Diez razones para una protesta

- Faltan plazas escolares públicas. La solución que ofrece la consejería son barracones en los patios y espacios comunes.

- No hay una red pública de 0 a 3 años. El dinero del Estado no se invierte en guarderías públicas, sino en conciertos.

- Alta rotación de plantillas docentes. No hay estabilidad en los equipos de profesores, lo que dificulta la planificación.

- Faltan educadores y fisioterapeutas. Los alumnos con necesidades educativas especiales están desatendidos.

- No hay proceso de matrícula equitativo. No existe una distribución del alumnado inmigrante en la privada-concertada.

- No hay especialistas de lenguas extranjeras. Esto hace que los niños no aprendan otro idioma desde Infantil y Primaria.

- Las plazas docentes no están catalogadas. Los alumnos no pueden seguir los estudios de ESO en valenciano.

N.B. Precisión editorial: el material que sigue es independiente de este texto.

/-- item stmt-CriticalPhenomena-17237 · crux · rank 2 · open · by planner
why it might fail: Still no mechanism: Euclidean covariance + Markov + locality of the ℤ² limit must be upgraded to conformal covariance without a lattice observable (no curve-level Zamolodchikov–Polchinski; typed Schramm kernel pinned only at Jordan remaining sets); false iff that limit is not SLE₆.
sources: Schramm2000, LawlerSchrammWerner2001, Werner2007, DKKMO2020Rotational, CamiaNewman2007, Smirnov2007ICM
[crux] r2 REPAIRED (2026-08-16; REPAIR DUTY for stmt-CriticalPhenomena-0698
`CardyRotToConfR2SymmetryUpgrade`, refuted-MISSTATED by
Summit.CriticalPhenomena.CardyFormulaZ2.Theorems.not_CardyRotToConfR2SymmetryUpgrade @ 974f4d22a570,
p129826: SLE₆ family vs its fat-germ one-shot surgery). Symmetry upgrade FOR ℤ²-PERCOLATION
INTERFACE LIMITS — the informal clause (iv) of the original crux, dropped when the pure form was
typed, restored in typed form. Assume every Dobrushin domain admits an admissible ℤ²-discretisation
family (antecedent; a tree theorem: Cruxes.LagHandOff.HittingTournament.stub_discretisable — it
makes clause (iv) pin P D for EVERY D and prevents a collapse back to the refuted statement should
ZdDiscretisationFamily ever prove unsatisfiable). Let P be a chordal family on Dobrushin domains
with IsLocalMarkovChordalFamily P (probability laws on curves in D̄ from a to b; covariant under z ↦
cz + w, c ≠ 0; domain Markov through a typed Markov extension; local in LSW's restriction form;
target independent) which P-a.s. traces no boundary arc, and which is a SUBSEQUENTIAL SCALING LIMIT
OF THE ℤ² INTERFACES: there is one sequence of meshes δs n → 0⁺ along which, for every Do -/
@[route_item "route-CriticalPhenomena-CardyRotToConf", crux]
def CardyRotToConfR2SymmetryUpgradeR : Prop :=
  (∀ D₀ : Literature.Probability.RandomPlanarGeometry.DobrushinDomain, ∃ E₀ : ℝ → Literature.Probability.LatticeModels.DiscreteDobrushin, Literature.Probability.LatticeModels.ZdDiscretisationFamily D₀ E₀) → ∀ P : Literature.Probability.RandomPlanarGeometry.ChordalFamily, Literature.Probability.RandomPlanarGeometry.IsLocalMarkovChordalFamily P → (∀ D : Literature.Probability.RandomPlanarGeometry.DobrushinDomain, ∀ᵐ γ ∂(P D), ∀ c : Literature.Probability.RandomPlanarGeometry.Curve ℂ, Literature.Probability.RandomPlanarGeometry.CurveClass.mk c = γ → ∀ s t : unitInterval, s < t → c '' Set.Icc s t ⊆ frontier D.carrier → (c '' Set.Icc s t).Subsingleton) → (∃ δs : ℕ → ℝ, (∀ n, 0 < δs n) ∧ Filter.Tendsto δs Filter.atTop (nhds 0) ∧ ∀ (D : Literature.Probability.RandomPlanarGeometry.DobrushinDomain) (E : ℝ → Literature.Probability.LatticeModels.DiscreteDobrushin), Literature.Probability.LatticeModels.ZdDiscretisationFamily D E → ∀ f : BoundedContinuousFunction (Literature.Probability.RandomPlanarGeometry.CurveClass ℂ) ℝ, Filter.Tendsto (fun n => ∫ ω, f (Literature.Probability.Percolation.bondInterfaceIn D (E (δs n)) ω) ∂(Literature.Probability.Percolation.bondPercolation (Literature.Probability.LatticeModels.zdGraph 2) Literature.Probability.Percolation.half)) Filter.atTop (nhds (∫ γ, f γ ∂(P D)))) → ∀ D : Literature.Probability.RandomPlanarGeometry.DobrushinDomain, Literature.Probability.RandomPlanarGeometry.IsSLELaw 6 D (P D)
import Summits.QuantumFields.BalabanUV.T4Continuum.Support.NE7K1LinSchurLineDeriv
import Summits.QuantumFields.BalabanUV.T4Continuum.Support.NE7K1LinSchurLineU1

/-!
# NE7K1LinSchurLineDerivRel — row NE7 (node U5), candidate route HOM, path H1L, cell K1-lin(s): the `∂_s` LETTER IN
# FORM-RELATIVE CURRENCY — `‖(G(s) − G(t))g‖ ≤ |t−s|·(K∕(c₁σ))·‖g‖` from the TWO-RUN COMPARABILITY `c₁P₀ ≤ P₁`,
# `|P₁ − P₀| ≤ K·P₀` — and the located fact that the weighted-`ℓ²` letter of `NE7K1LinSchurLineDeriv` is MESH-DEPENDENT at U = 1

Lineage `b2b-balaban-t4-ne7-p2` (CRUX PROVER NE7 #2), generation 64; ninth piece of the cell.  WHY.  `NE7K1LinSchurLineDeriv`
(p288057 ✓; PRICING-NE7 v16.1 §98 P-v16.1-3 ∕ lens 1 (π1)) bounds `G(s) − G(t) = (t−s)·G(s)(P₁ − P₀)G(t)` in the weighted
`ℓ²` norm with the instantiator's SCHUR-TEST constants `K_{P₀}, K_{A₁}, K_B, K_C` of the four finite-range blocks.  At U = 1
(`NE7K1LinSchurLineU1`: `P₀ = runA = fineOpR n a 0 R = n²(−Δ^N_R) + (a∕n^{d+1})1_{same block}`) these constants are NOT
mesh-free: §3 `schurTest_runA_ge` — any `K_{P₀}` with `‖P₀w‖² ≤ K_{P₀}²‖w‖²` has `K_{P₀}² ≥ n⁴` as soon as the region has
one nearest-neighbour pair (test `w = δ_x`: the diagonal entry of `fineOpR` at `x` is `n²·deg_R(x) + a∕n^{d+1} ≥ n²`).  So the
`ℓ²` derivative letter degrades like `η^{−4}` in `(t−s)²·(…)`; and WITHOUT a comparison of `P₀` and `P₁` nothing better is
true (scalar model `P₀ = n², P₁ = 1`: `∂_sG(1) = n² − 1`).  The η-UNIFORM `∂_s` letter lives in the FORM-RELATIVE currency
and needs exactly the two-run comparability `c₁·P₀ ≤ P₁ ≤ C₁·P₀` (a K1-var-type input — X-A6's object — which at A = 0 is
the block-constant trial + Jensen, filed separately).  THIS FILE proves the abstract letter ([folklore], real symmetric matrices):

* §1 `abs_dot_mulVec_le_of_psd` — polarised AM–GM for a symmetric PSD `Q`: `|⟨z,Qu⟩| ≤ ½(λ⟨z,Qz⟩ + λ⁻¹⟨u,Qu⟩)`;
  `abs_dot_mulVec_le_of_squeeze` — if `±D ≤ K·P₀` as forms then `|⟨z,Du⟩| ≤ (K∕2)(λ⟨z,P₀z⟩ + λ⁻¹⟨u,P₀u⟩)`.
* §2 **`inv_line_sub_inv_line_sq_le`**: `P₀, P₁` symmetric and `σ`-coercive (`σ > 0`), `c₁⟨v,P₀v⟩ ≤ ⟨v,P₁v⟩` (`0 < c₁ ≤ 1`),
  `|⟨v,P₁v⟩ − ⟨v,P₀v⟩| ≤ K⟨v,P₀v⟩` (`K > 0`), `L(r) = (1−r)P₀ + rP₁`: for all `s, t ∈ [0,1]` and every `g`,
  `‖(L(s)⁻¹ − L(t)⁻¹)g‖² ≤ (t−s)²·(K∕(c₁σ))²·‖g‖²` — NO norm of `P₀` or `P₁` enters (mesh-free when `σ, c₁, K` are).  Route:
  `w := G(s)(P₁−P₀)u`, `u := G(t)g`, `z := G(s)w`; `‖w‖² = ⟨z,(P₁−P₀)u⟩ ≤ (K∕2)(λ⟨z,P₀z⟩ + λ⁻¹⟨u,P₀u⟩)`,
  `⟨z,P₀z⟩ ≤ c₁⁻¹⟨z,L(s)z⟩ = c₁⁻¹⟨z,w⟩ ≤ ‖w‖²∕(c₁σ)`, `⟨u,P₀u⟩ ≤ ‖g‖²∕(c₁σ)`, `λ := c₁σ∕K`;
  **`lineOpR_inv_sub_inv_rel`** = the same for `NE7K1LinSchurLineForm.lineOpR` (`P₁ = A₁ − BD⁻¹C`).
* §3 **`schurTest_runA_ge`** (the located fact at U = 1, `wN` of `NE7K1LinSchurLineDeriv` at weight `0`).

HONEST FRAMING: [folklore] finite real matrices + one diagonal entry of the tree's `B4Lower18.fineOpR`; the comparability
hypotheses are NOT discharged here; nothing printed asserted; no `sorry`.  FIXED FINITE T⁴, rung (B)+1; NE7 NOT PRINTED ∕ NOT
PROVED; spine 0∕9; NOT infinite volume, NOT mass gap, NOT Clay.  HONEST DEPENDENCY: continuum YM on T⁴ ⇐ BetaPertH ∧ nine
spine estimates (0/9 proved); BetaPertH ⇐ (D1) ∧ (D4) ∧ CAP+tail; G-an2-4 gates asym, D1 and NE2/3/4.
-/

noncomputable section

open Finset Matrix

namespace Summit.QuantumFields.BalabanUV.T4Continuum.NE7K1LinSchurLineDerivRel

open NE7K1LinSchurLineForm NE7K1LinSchurLineDeriv

/-! ### §1 Polarised form bounds -/

section Abstract

variable {ι : Type*} [Fintype ι]

/-- for a symmetric matrix the bilinear form is symmetric: `⟨u, Qz⟩ = ⟨z, Qu⟩`. [folklore] -/
theorem dot_mulVec_comm_of_isSymm (Q : Matrix ι ι ℝ) (hQ : Q.IsSymm) (u z : ι → ℝ) :
    u ⬝ᵥ Q.mulVec z = z ⬝ᵥ Q.mulVec u := by
  rw [dotProduct_mulVec, ← mulVec_transpose, hQ.eq, dotProduct_comm]

/-- **POLARISED AM–GM FOR A SYMMETRIC PSD MATRIX**: `|⟨z,Qu⟩| ≤ ½(λ⟨z,Qz⟩ + λ⁻¹⟨u,Qu⟩)` (`λ > 0`). [folklore] -/
theorem abs_dot_mulVec_le_of_psd (Q : Matrix ι ι ℝ) (hQ : Q.IsSymm) (hpsd : ∀ w, 0 ≤ w ⬝ᵥ Q.mulVec w)
    {lam : ℝ} (hlam : 0 < lam) (z u : ι → ℝ) :
    |z ⬝ᵥ Q.mulVec u| ≤ (lam * (z ⬝ᵥ Q.mulVec z) + lam⁻¹ * (u ⬝ᵥ Q.mulVec u)) / 2 := by
  have hsym := dot_mulVec_comm_of_isSymm Q hQ u z
  have h1 := hpsd (lam • z - u)
  have h2 := hpsd (lam • z + u)
  simp only [sub_dotProduct, dotProduct_sub, add_dotProduct, dotProduct_add, mulVec_sub, mulVec_add, mulVec_smul,
    smul_dotProduct, dotProduct_smul, smul_eq_mul] at h1 h2
  rw [hsym] at h1 h2
  have hl : lam⁻¹ * lam = 1 := inv_mul_cancel₀ hlam.ne'
  rw [abs_le]
  constructor
  · -- from `h2`: `-2λ⟨z,Qu⟩ ≤ λ²⟨z,Qz⟩ + ⟨u,Qu⟩`
    have h2' : -(2 * lam * (z ⬝ᵥ Q.mulVec u)) ≤ lam ^ 2 * (z ⬝ᵥ Q.mulVec z) + u ⬝ᵥ Q.mulVec u := by nlinarith
    have : -(z ⬝ᵥ Q.mulVec u) ≤ (lam * (z ⬝ᵥ Q.mulVec z) + lam⁻¹ * (u ⬝ᵥ Q.mulVec u)) / 2 := by
      have h3 : lam⁻¹ * (-(2 * lam * (z ⬝ᵥ Q.mulVec u))) ≤ lam⁻¹ * (lam ^ 2 * (z ⬝ᵥ Q.mulVec z) + u ⬝ᵥ Q.mulVec u) :=
        mul_le_mul_of_nonneg_left h2' (inv_nonneg.2 hlam.le)
      have e1 : lam⁻¹ * (-(2 * lam * (z ⬝ᵥ Q.mulVec u))) = -2 * (z ⬝ᵥ Q.mulVec u) := by field_simp
      have e2 : lam⁻¹ * (lam ^ 2 * (z ⬝ᵥ Q.mulVec z) + u ⬝ᵥ Q.mulVec u) =
          lam * (z ⬝ᵥ Q.mulVec z) + lam⁻¹ * (u ⬝ᵥ Q.mulVec u) := by field_simp
      rw [e1, e2] at h3
      linarith
    linarith
  · have h1' : 2 * lam * (z ⬝ᵥ Q.mulVec u) ≤ lam ^ 2 * (z ⬝ᵥ Q.mulVec z) + u ⬝ᵥ Q.mulVec u := by nlinarith
    have h3 : lam⁻¹ * (2 * lam * (z ⬝ᵥ Q.mulVec u)) ≤ lam⁻¹ * (lam ^ 2 * (z ⬝ᵥ Q.mulVec z) + u ⬝ᵥ Q.mulVec u) :=
      mul_le_mul_of_nonneg_left h1' (inv_nonneg.2 hlam.le)
    have e1 : lam⁻¹ * (2 * lam * (z ⬝ᵥ Q.mulVec u)) = 2 * (z ⬝ᵥ Q.mulVec u) := by field_simp
    have e2 : lam⁻¹ * (lam ^ 2 * (z ⬝ᵥ Q.mulVec z) + u ⬝ᵥ Q.mulVec u) =
        lam * (z ⬝ᵥ Q.mulVec z) + lam⁻¹ * (u ⬝ᵥ Q.mulVec u) := by field_simp
    rw [e1, e2] at h3
    linarith

/-- **FORM-RELATIVE BOUND OF A SQUEEZED SYMMETRIC `D`**: if `⟨w,Dw⟩ ≤ K⟨w,P₀w⟩` and `−⟨w,Dw⟩ ≤ K⟨w,P₀w⟩` for all `w`
(`P₀, D` symmetric, `K ≥ 0`), then `|⟨z,Du⟩| ≤ (K∕2)(λ⟨z,P₀z⟩ + λ⁻¹⟨u,P₀u⟩)` (`λ > 0`). [folklore] -/
theorem abs_dot_mulVec_le_of_squeeze (P₀ D : Matrix ι ι ℝ) (hP₀ : P₀.IsSymm) (hD : D.IsSymm) {K : ℝ}
    (hup : ∀ w, w ⬝ᵥ D.mulVec w ≤ K * (w ⬝ᵥ P₀.mulVec w)) (hlo : ∀ w, -(w ⬝ᵥ D.mulVec w) ≤ K * (w ⬝ᵥ P₀.mulVec w))
    {lam : ℝ} (hlam : 0 < lam) (z u : ι → ℝ) :
    |z ⬝ᵥ D.mulVec u| ≤ K * (lam * (z ⬝ᵥ P₀.mulVec z) + lam⁻¹ * (u ⬝ᵥ P₀.mulVec u)) / 2 := by
  -- `Q₊ = K·P₀ − D` and `Q₋ = K·P₀ + D` are symmetric PSD
  have hQp : (K • P₀ - D).IsSymm := (hP₀.smul K).sub hD
  have hQm : (K • P₀ + D).IsSymm := (hP₀.smul K).add hD
  have hpsdp : ∀ w, 0 ≤ w ⬝ᵥ (K • P₀ - D).mulVec w := fun w => by
    have := hup w
    simp only [sub_mulVec, smul_mulVec, dotProduct_sub, dotProduct_smul, smul_eq_mul]
    linarith
  have hpsdm : ∀ w, 0 ≤ w ⬝ᵥ (K • P₀ + D).mulVec w := fun w => by
    have := hlo w
    simp only [add_mulVec, smul_mulVec, dotProduct_add, dotProduct_smul, smul_eq_mul]
    linarith
  have hp := abs_dot_mulVec_le_of_psd (K • P₀ - D) hQp hpsdp hlam z u
  have hm := abs_dot_mulVec_le_of_psd (K • P₀ + D) hQm hpsdm hlam z u
  simp only [sub_mulVec, add_mulVec, smul_mulVec, dotProduct_sub, dotProduct_add, dotProduct_smul,
    smul_eq_mul] at hp hm
  -- `⟨z,Du⟩ = ½(⟨z,Q₋u⟩ − ⟨z,Q₊u⟩)`
  set X : ℝ := K * (z ⬝ᵥ P₀.mulVec u) + z ⬝ᵥ D.mulVec u with hX
  set Y : ℝ := K * (z ⬝ᵥ P₀.mulVec u) - z ⬝ᵥ D.mulVec u with hY
  have habs : |z ⬝ᵥ D.mulVec u| ≤ (|X| + |Y|) / 2 := by
    have e : z ⬝ᵥ D.mulVec u = (X - Y) / 2 := by rw [hX, hY]; ring
    have h1 : |(X - Y) / 2| ≤ (|X| + |Y|) / 2 := by
      rw [abs_div, abs_two]
      exact div_le_div_of_nonneg_right (abs_sub X Y) (by norm_num)
    calc |z ⬝ᵥ D.mulVec u| = |(X - Y) / 2| := congrArg abs e
      _ ≤ _ := h1
  refine habs.trans ?_
  have := add_le_add hm hp
  linarith

/-! ### §2 The line and its propagator: the form-relative `∂_s` letter -/

/-- coercivity of the line `L(r) = (1−r)P₀ + rP₁` from that of its endpoints (`r ∈ [0,1]`). [folklore] -/
theorem coercive_line (P₀ P₁ : Matrix ι ι ℝ) {σ : ℝ} (hP₀ : ∀ v, σ * (v ⬝ᵥ v) ≤ v ⬝ᵥ P₀.mulVec v)
    (hP₁ : ∀ v, σ * (v ⬝ᵥ v) ≤ v ⬝ᵥ P₁.mulVec v) {r : ℝ} (hr0 : 0 ≤ r) (hr1 : r ≤ 1) (v : ι → ℝ) :
    σ * (v ⬝ᵥ v) ≤ v ⬝ᵥ ((1 - r) • P₀ + r • P₁).mulVec v := by
  have h0 := hP₀ v
  have h1 := hP₁ v
  simp only [add_mulVec, smul_mulVec, dotProduct_add, dotProduct_smul, smul_eq_mul]
  nlinarith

- Retirada de la orden de Ciudadanía en inglés. Cuando aún no se puede estudiar en valenciano ni inglés desde Infantil.

- El bono libro no garantiza la gratuidad. No cubre el precio total de los lotes de libros y no llega a todas las etapas.

- El 21% de alumnos deja los estudios a los 15 años. Hace falta un plan de choque contra el fracaso académico y el abandono escolar temprano.

* Este artículo apareció en la edición impresa del miércoles, 19 de noviembre de 2008.